The Health Benefits of Cycling, How to Start, and How to Improve

No matter your skill level, you can get a great workout if you have a bike in your garage or apartment.

Here’s a guide for those who are just starting or have been cycling for some time and want to improve their performance.

What is cycling?

Cycling is just getting on a bike and riding it. Physical activity is any bike pedaling, whether just a few laps around the neighborhood or a 100-mile ride. What makes a bike workout an easy or intense one for you depends on your fitness.

According to Milwaukee-based Paul Warloski, a USA Cycling-certified cycling coach and ACE-certified personal trainer, this activity builds strength, especially in lower-body muscle groups like the quadriceps.
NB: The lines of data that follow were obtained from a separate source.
/-- ★ THE LABEL-FRAME CERTIFICATE FLOOR: `certFloor` of (226) written over the label sets `M ∋ o` (template), `MI ⊆ M` (interior),
positions `pos : ι → E3` (`pos o = 0`) and label multipliers `Y`.  Equal to `certFloor (M.image pos) (MI.image pos) (mulOf MI pos Y) τ Rc`
(`certFloor_image_eq`). -/
def certFloorL (M MI : Finset ι) (o : ι) (pos Y : ι → E3) (τ Rc : ℝ) : ℝ :=
  ∑ m ∈ M.erase o, (phiT (‖pos m‖ ^ 2) - (τ ^ 2 * secondNeg ‖pos m‖ + energyRem ‖pos m‖ τ))
    - τ * ∑ m ∈ M.erase o, ‖psiT (‖pos m‖ ^ 2) • pos m - certCoeffL M MI pos Y m‖
    - ∑ m ∈ MI, ⟪Y m, ∑ m' ∈ M.erase m, ljBondForce (pos m - pos m')⟫
    - ∑ m ∈ MI, ‖Y m‖ * farCol (Rc - (‖pos m‖ + τ))
    - 1 / 2 * ∑ m ∈ M, ∑ m' ∈ M.erase m, ‖YE MI Y m - YE MI Y m'‖ * forceRem ‖pos m - pos m'‖ (dispL o τ m + dispL o τ m')
    - tailCol Rc

/-! ## §2. The frame change `E3`-template ↔ labels (positions injective on `M`) -/

section Frame

variable {M MI : Finset ι} {o : ι} {pos Y : ι → E3}

/-- Erasing a template point = erasing its label (positions injective on `M ⊇ S`). [folklore] -/
theorem image_erase_eq (hinj : Set.InjOn pos ↑M) {S : Finset ι} (hS : S ⊆ M) {m : ι} (hm : m ∈ M) :
    (S.image pos).erase (pos m) = (S.erase m).image pos := by
  classical
  ext x
  simp only [Finset.mem_erase, Finset.mem_image]
  constructor
  · rintro ⟨hx, m', hm', rfl⟩
    exact ⟨m', ⟨fun h => hx (by rw [h]), hm'⟩, rfl⟩
  · rintro ⟨m', ⟨hm'm, hm'⟩, rfl⟩
    exact ⟨fun h => hm'm (hinj (hS hm') hm h), m', hm', rfl⟩

omit [DecidableEq ι] in
/-- Injectivity on a sub-label-set in the form `Finset.sum_image` wants. [folklore] -/
theorem injOn_sub (hinj : Set.InjOn pos ↑M) {S : Finset ι} (hS : S ⊆ M) :
    ∀ a ∈ S, ∀ b ∈ S, pos a = pos b → a = b := fun _ ha _ hb hab => hinj (hS ha) (hS hb) hab

omit [DecidableEq ι] in
/-- A template point is an interior point iff its label is interior. [folklore] -/
theorem pos_mem_image_iff (hinj : Set.InjOn pos ↑M) (hMI : MI ⊆ M) {m : ι} (hm : m ∈ M) :
    pos m ∈ MI.image pos ↔ m ∈ MI := by
  classical
  rw [Finset.mem_image]
  constructor
  · rintro ⟨m', hm', h⟩
    rwa [← hinj (hMI hm') hm h]
  · exact fun h => ⟨m, h, rfl⟩

omit [DecidableEq ι] in
/-- `mulOf` recovers the label multiplier at an interior template point. [folklore] -/
theorem mulOf_pos (hinj : Set.InjOn pos ↑M) (hMI : MI ⊆ M) {m : ι} (hm : m ∈ MI) :
    mulOf MI pos Y (pos m) = Y m := by
  unfold mulOf
  rw [Finset.sum_eq_single_of_mem m hm]
  · rw [if_pos rfl]
  · intro m' hm' hne
    rw [if_neg]
    exact fun h => hne (hinj (hMI hm') (hMI hm) h)

/-- `mulExt I y ∘ pos = YE`. [folklore] -/
theorem mulExt_pos (hinj : Set.InjOn pos ↑M) (hMI : MI ⊆ M) {m : ι} (hm : m ∈ M) :
    mulExt (MI.image pos) (mulOf MI pos Y) (pos m) = YE MI Y m := by
  unfold mulExt YE
  by_cases h : m ∈ MI
  · rw [if_pos ((pos_mem_image_iff hinj hMI hm).2 h), if_pos h, mulOf_pos hinj hMI h]
  · rw [if_neg (fun h' => h ((pos_mem_image_iff hinj hMI hm).1 h')), if_neg h]

/-- `certCoeff a I y ∘ pos = certCoeffL`. [folklore] -/
theorem certCoeff_pos (hinj : Set.InjOn pos ↑M) (hMI : MI ⊆ M) {m : ι} (hm : m ∈ M) :
    certCoeff (M.image pos) (MI.image pos) (mulOf MI pos Y) (pos m) = certCoeffL M MI pos Y m := by
  classical
  unfold certCoeff certCoeffL
  congr 1
  · by_cases h : m ∈ MI
    · rw [if_pos ((pos_mem_image_iff hinj hMI hm).2 h), if_pos h, image_erase_eq hinj subset_rfl hm,
        Finset.sum_image (injOn_sub hinj (Finset.erase_subset m M)), mulOf_pos hinj hMI h]
    · rw [if_neg (fun h' => h ((pos_mem_image_iff hinj hMI hm).1 h')), if_neg h]
  · rw [image_erase_eq hinj hMI hm, Finset.sum_image (injOn_sub hinj ((Finset.erase_subset m MI).trans hMI))]
    exact Finset.sum_congr rfl fun x hx => by rw [mulOf_pos hinj hMI (Finset.mem_of_mem_erase hx)]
He says that aerobic exercise improves your cardiovascular system because it trains your body to pump blood and use oxygen more efficiently.

He says there is a slight difference between outdoor and stationary bikes regarding performance or benefits. Staying indoors is a convenient way for some people to exercise. They don’t need to worry about finding different routes or having water, snacks, and repair kits handy.

Many outdoor cyclists would not trade these conveniences in for the outdoors, even if it meant their bikes were at risk. Warloski says, “There’s no better way to connect with nature than by riding outdoors.” Add a great group and a place to rest and relax, and you have a fantastic day.

While cycling can be your only form of exercise, most avid cyclists only spend some of their fitness time on the bike, adds Bekah Rottenberg, Professional Mountain Bike Instructor Association-certified instructor and National Academy of Sports Medicine-certified personal trainer in Hood River, Oregon.

Cycling is good for your health.

Cycling has several benefits for your physical and mental health (as do most forms of exercise). Here are a few that have a direct link to cycling.

  • Sleep quality Meta-review of fifteen studies published in December 2021’s Sleep Medicine Reviews examining different types of exercises and their effects on sleeping quality found that cycling was the best option.
  • A cardiovascular HealthMeta-Review published in August 2019 in Medicine found that indoor cycling could help improve aerobic capability, blood pressure, and lipid profile.
  • Brain Health & MoodStudy in the February 2019 Edition of PLoS One showed that older adults’ cognitive function and perceptions of well-being improved after eight weeks of cycling three days a week. The researchers found that the mental health benefits were the same whether the participants used traditional bikes or electric bikes with motors to assist with pedaling.

Cycling for weight loss?

  • Rottenberg says aerobic exercises like running or cycling can help you lose weight.
  • The research found that cycling regularly can help overweight people lose weight. In one study, women with an unhealthy lifestyle and a high level of obesity who followed a 12-week indoor cycle regimen lost weight even though they didn’t change their diet.
  • Rottenberg says that there are a few factors to consider when deciding whether cycling will help you lose weight. What you eat every day is a significant factor.
  • She says there are two reasons. Rottenberg says that cycling temporarily speeds up metabolism. Many people eat more than they burnt while cycling during the short-term spike (because they feel hungry and their body is seeking energy), resulting in a caloric deficit rather than a surplus.
  • She adds that our bodies are highly efficient and adapt quickly to stress. She says that if you ride your bike for extended periods, your body will adapt and burn fewer calories. She warns that some fitness trackers may overestimate how many calories you burn while cycling.

What is the Best Way to Start Cycling Workouts?

  • As with any new fitness program, check with your doctor first to see if there are any health concerns, such as joint or cardiovascular problems, which could interfere with your ability or safety to exercise.
  • Garret Seacat (CSCS ), a USA Cycling certified cycling coach from Manhattan, Kansas, recommends that you start with short rides (20 to 30 minutes) a few times per week.
  • He says that for a beginner riding a bike is an adjustment. You’re training your body to adapt to different pressure on your wrists, groin, and feet. It may take some time for you to feel comfortable.
  • He suggests that you focus on becoming comfortable on your bike for the first two weeks.
  • You can then experiment with different variables, such as increasing your speed or riding longer and more often.
  • Seacat says that you should also get comfortable with changing gears.
  • If you find yourself pedaling faster than usual to keep up with the rotation of your tires (or you start to bounce on the seat or feel out of control), you may want to shift into a higher gear. This is especially true if you have just climbed a steep hill and are now on flat ground or heading downhill. When completing a full circle (such as climbing a steep hill) is challenging, you should shift to a lower gear.
  • He says 70-90 repetitions per minute are a good range to aim for, regardless of your gear. Seacat says that an on-bike calculator, a small device clipped to the bike that gives you data on speed and various other factors, can help assess where you are within that range. You can learn a lot about effort and control by experimenting with the feel of your gears, especially when riding on different terrain.